No they don't move out at 16. And?

That's great that your parents were fine with you living there, but that doesn't mean it's OK or the "grown up" thing to do.

Of course, I wanted to be responsible for myself. To each their own. Living at home with mommy and daddy well into adulthood would not be acceptable to me and I would never let my own child do that.
 
Old 03-12-2011, 01:49 PM
 
14,078 posts, read 16,614,275 times
Reputation: 17654
Quote:
Originally Posted by lisan23 View Post
That's great that your parents were fine with you living there, but that doesn't mean it's OK or the "grown up" thing to do.
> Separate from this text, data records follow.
/-- **`PSLineHeightData` is closed under natural multiples**: for every datum `Dh` and `n : ℕ` there
is a datum with pairings `n • h_χ`. (The structure fixes no normalisation.) [cite: Benois2020, §0.3] -/
theorem exists_lineHeightData_pairing_eq_nsmul (Dh : W.PSLineHeightData R) (n : ℕ) :
    ∃ Dh' : W.PSLineHeightData R, ∀ χ P Q, Dh'.pairing χ P Q = n • Dh.pairing χ P Q := by
  refine ⟨⟨fun χ ↦ n • Dh.pairing χ, fun χ P Q ↦ ?_, fun χ P Q hP ↦ ?_, fun χ hχ ↦ ?_,
    fun σ χ P Q ↦ ?_⟩, fun χ P Q ↦ ?_⟩
  · simp only [AddMonoidHom.smul_apply, Dh.symm χ P Q]
  · simp only [AddMonoidHom.smul_apply, Dh.map_torsion χ P Q hP, smul_zero]
  · simp only [Dh.eq_zero_of_not_isLine χ hχ, smul_zero]
  · simp only [AddMonoidHom.smul_apply, Dh.conj σ χ P Q, map_nsmul]
  · simp only [AddMonoidHom.smul_apply]

/-- **The zero datum kills every `∀`-over-data form of GZ₃**: if an identity
`c = κ · q · ι(h_ψ(P,P))` is required for EVERY datum `Dh : PSLineHeightData W R`, then `c = 0`
(instantiate at `PSLineHeightData.zero`). With `c = c₁(𝓛) = 𝓛′(𝟙)` this is the spec's C1 read `∀`.
[cite: Benois2020, §0.3 (Thm. II–III: the normalisation is not axiomatised)] -/
theorem eq_zero_of_forall_lineHeightData {S : Type*} [AddCommMonoid S] (ι : R →+ S)
    (c κ : ℂ_[3]) (q : ℚ) (F : S → ℂ_[3]) (hF : F 0 = 0) (ψ : DirichletCharacter R 9)
    (P : W.toAffine.Point)
    (H : ∀ Dh : W.PSLineHeightData R, c = κ * q * F (ι (Dh.pairing ψ P P))) : c = 0 := by
  have h := H (PSLineHeightData.zero W R)
  rwa [PSLineHeightData.zero_pairing, AddMonoidHom.zero_apply, AddMonoidHom.zero_apply, map_zero, hF,
    mul_zero] at h

/-- The same in the exact currency of the route's closers (`ι : R →ₐ[ℚ₃] ℂ₃`, GZ₃ on `c₁(𝓛)`):
`(∀ Dh, c₁(𝓛) = κ · q · ι(h_ψ(P,P))) → c₁(𝓛) = 0`. [cite: Benois2020, §0.3] -/
theorem mahlerCoeff_one_eq_zero_of_forall_lineHeightData (𝓛 : (n : ℕ) → ZMod (3 ^ n) → ℂ_[3])
    (κ : ℂ_[3]) (q : ℚ) (ι : R →ₐ[ℚ_[3]] ℂ_[3]) (ψ : DirichletCharacter R 9) (P : W.toAffine.Point)
    (H : ∀ Dh : W.PSLineHeightData R, gammaMahlerCoeff 3 𝓛 1 = κ * q * ι (Dh.pairing ψ P P)) :
    gammaMahlerCoeff 3 𝓛 1 = 0 := by
  have h := H (PSLineHeightData.zero W R)
  rwa [PSLineHeightData.zero_pairing, AddMonoidHom.zero_apply, AddMonoidHom.zero_apply, map_zero,
    mul_zero] at h

/-- **Restricting to non-degenerate data does not help**: if `c = κ · q · ι(h_ψ(P,P))` is required
for every datum with `h_ψ(P,P) ≠ 0`, and ONE such datum exists, then again `c = 0` — compare the
datum `Dh` with `2 • Dh` (`2` is a unit of the `ℚ₃`-algebra `R`, so `2 • h ≠ 0`). [cite: Benois2020, §0.3] -/
theorem eq_zero_of_forall_nondegenerate_lineHeightData (c κ : ℂ_[3]) (q : ℚ)
    (ι : R →ₐ[ℚ_[3]] ℂ_[3]) (ψ : DirichletCharacter R 9) (P : W.toAffine.Point)
    (H : ∀ Dh : W.PSLineHeightData R, Dh.pairing ψ P P ≠ 0 → c = κ * q * ι (Dh.pairing ψ P P))
    (hex : ∃ Dh : W.PSLineHeightData R, Dh.pairing ψ P P ≠ 0) : c = 0 := by
  obtain ⟨Dh, hDh⟩ := hex
  obtain ⟨Dh2, h2⟩ := exists_lineHeightData_pairing_eq_nsmul Dh 2
  have h2u : IsUnit (2 : R) := by
    rw [← map_ofNat (algebraMap ℚ_[3] R) 2]
    exact (IsUnit.mk0 (2 : ℚ_[3]) (by norm_num)).map _
  have hDh2 : Dh2.pairing ψ P P ≠ 0 := by
    rw [h2, nsmul_eq_mul, Nat.cast_ofNat]
    exact fun h0 ↦ hDh (h2u.mul_right_eq_zero.mp h0)
  have e1 := H Dh hDh
  have e2 := H Dh2 hDh2
  rw [h2, map_nsmul, nsmul_eq_mul, Nat.cast_ofNat] at e2
  linear_combination 2 * e1 - e2

/-- **Inconsistency of the `∀`-form of GZ₃ with DICHOTOMY₃**: `∀ Dh, c = κ · q · ι(h_ψ(P,P))` together
with one datum non-degenerate at `P`, `κ ≠ 0`, `q ≠ 0` and `ι` injective is contradictory.
[cite: Benois2020, §0.3] -/
theorem false_of_forall_lineHeightData_of_nondegenerate (c κ : ℂ_[3]) (q : ℚ)
    (ι : R →ₐ[ℚ_[3]] ℂ_[3]) (hι : Function.Injective ι) (ψ : DirichletCharacter R 9)
    (P : W.toAffine.Point) (hκ : κ ≠ 0) (hq : q ≠ 0)
    (H : ∀ Dh : W.PSLineHeightData R, c = κ * q * ι (Dh.pairing ψ P P))
    (Dh : W.PSLineHeightData R) (hDh : Dh.pairing ψ P P ≠ 0) : False := by
  have hc : c = 0 :=
    eq_zero_of_forall_lineHeightData (ι : R →+ ℂ_[3]) c κ q id rfl ψ P H
  have h := H Dh
  rw [hc, eq_comm] at h
  have hιx : ι (Dh.pairing ψ P P) ≠ 0 := (map_ne_zero_iff _ hι).mpr hDh
  have hqC : (q : ℂ_[3]) ≠ 0 := by exact_mod_cast hq
  exact mul_ne_zero (mul_ne_zero hκ hqC) hιx h

end LineHeight

/-! ### §4 D2: the dichotomy C4 is inhabited by construction (Mordell–Weil) -/

section Inhabited

variable (W : WeierstrassCurve ℚ) [W.IsElliptic]

/-- **Pure algebra: a finitely generated abelian group has enough torsion-killing functionals.**
For `M` a finite `ℤ`-module and `x ∈ M` of infinite order there is `f : M →+ ℤ` vanishing on all
torsion elements with `f x ≠ 0`: `M/tors` is torsion-free and finitely generated, hence free
(`Module.free_of_finite_type_torsion_free'`), the image of `x` there is non-zero, and a free module
has enough linear functionals (`Module.forall_dual_apply_eq_zero_iff`). [folklore] -/
theorem exists_addMonoidHom_int_apply_ne_zero_of_not_isOfFinAddOrder {M : Type*} [AddCommGroup M]
    [Module.Finite ℤ M] (x : M) (hx : ¬ IsOfFinAddOrder x) :
    ∃ f : M →+ ℤ, (∀ y, IsOfFinAddOrder y → f y = 0) ∧ f x ≠ 0 := by
  set π : M →+ M ⧸ AddCommGroup.torsion M := QuotientAddGroup.mk' (AddCommGroup.torsion M) with hπ
  haveI : Module.Finite ℤ (M ⧸ AddCommGroup.torsion M) :=
    Module.Finite.of_surjective π.toIntLinearMap (QuotientAddGroup.mk'_surjective _)
  haveI : NoZeroSMulDivisors ℤ (M ⧸ AddCommGroup.torsion M) := inferInstance
  haveI : Module.Free ℤ (M ⧸ AddCommGroup.torsion M) := inferInstance
  have hπx : π x ≠ 0 := by
    intro h
    exact hx ((AddCommGroup.mem_torsion x).mp ((QuotientAddGroup.eq_zero_iff x).mp h))
  obtain ⟨φ, hφ⟩ : ∃ φ : Module.Dual ℤ (M ⧸ AddCommGroup.torsion M), φ (π x) ≠ 0 := by
    by_contra! h
    exact hπx ((Module.forall_dual_apply_eq_zero_iff ℤ (π x)).mp h)
  refine ⟨φ.toAddMonoidHom.comp π, fun y hy ↦ ?_, by simpa using hφ⟩
  have hy0 : π y = 0 := (QuotientAddGroup.eq_zero_iff y).mpr ((AddCommGroup.mem_torsion y).mpr hy)
  simp [hy0]

/-- **A torsion-killing functional non-zero at a point of infinite order**, for an elliptic curve
over `ℚ`: Mordell–Weil (PROVED in the tree, `module_finite_point_holds`; the `DecidableEq ℚ`
instances behind the two group laws agree by `Subsingleton.elim`) and the previous lemma.
[cite: SilvermanAEC2009, Thm. VIII.6.7] -/
theorem exists_addMonoidHom_int_apply_ne_zero (P : W.toAffine.Point) (hP : ¬ IsOfFinAddOrder P) :
    ∃ f : W.toAffine.Point →+ ℤ, (∀ Q, IsOfFinAddOrder Q → f Q = 0) ∧ f P ≠ 0 := by
  haveI : Module.Finite ℤ W.toAffine.Point := by convert W.module_finite_point_holds
  exact exists_addMonoidHom_int_apply_ne_zero_of_not_isOfFinAddOrder P hP

variable (R : Type*) [CommRing R] [Algebra ℚ_[3] R]

/-- `χ ↦ χ ∘ σ` (coefficients twisted by an injective `σ`) preserves and reflects "`χ` is a line"
(`χ³ = 1 ∧ χ ≠ 1`). [folklore] -/
theorem isLine_ringHomComp_iff (σ : R ≃ₐ[ℚ_[3]] R) (χ : DirichletCharacter R 9) :
    ((χ.ringHomComp (σ : R →+* R)) ^ 3 = 1 ∧ χ.ringHomComp (σ : R →+* R) ≠ 1) ↔
      (χ ^ 3 = 1 ∧ χ ≠ 1) := by
  have hinj : ∀ χ₁ χ₂ : DirichletCharacter R 9,
      χ₁.ringHomComp (σ : R →+* R) = χ₂.ringHomComp (σ : R →+* R) ↔ χ₁ = χ₂ := by
    intro χ₁ χ₂
    refine ⟨fun h ↦ ?_, fun h ↦ by rw [h]⟩
    ext a
    have ha := congrArg (fun χ : DirichletCharacter R 9 ↦ χ (a : ZMod 9)) h
    simp only [MulChar.ringHomComp_apply] at ha
    exact σ.injective ha
  rw [MulChar.ringHomComp_pow]
  conv_lhs => rw [← MulChar.ringHomComp_one (σ : R →+* R), hinj, ne_eq, hinj]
Of course, I wanted to be responsible for myself. To each their own. Living at home with mommy and daddy well into adulthood would not be acceptable to me and I would never let my own child do that.
That's fine, but please understand that not everyone has the same values that you do. I know how American society views adults who live at home, but in my family, my parents actively encouraged me to live there as long as I could because they felt that being responsible wasn't about running out and getting a place of your own just because you had reached a certain age. They wanted me to stay home and save as much money as I could, and since I'm their only daughter, they were worried about my safety and didn't feel comfortable with me living alone since I'm a single woman. Yes, despite what they told me, I had my own ideas about moving out on my own, but either way, it's just not your place to tell me that I wasn't being a "grown up" just because I wasn't paying a third of the mortgage. I'm grateful that they helped me to get off to a good financial start, but I don't believe that I owe them "back rent" because of the decisions they made.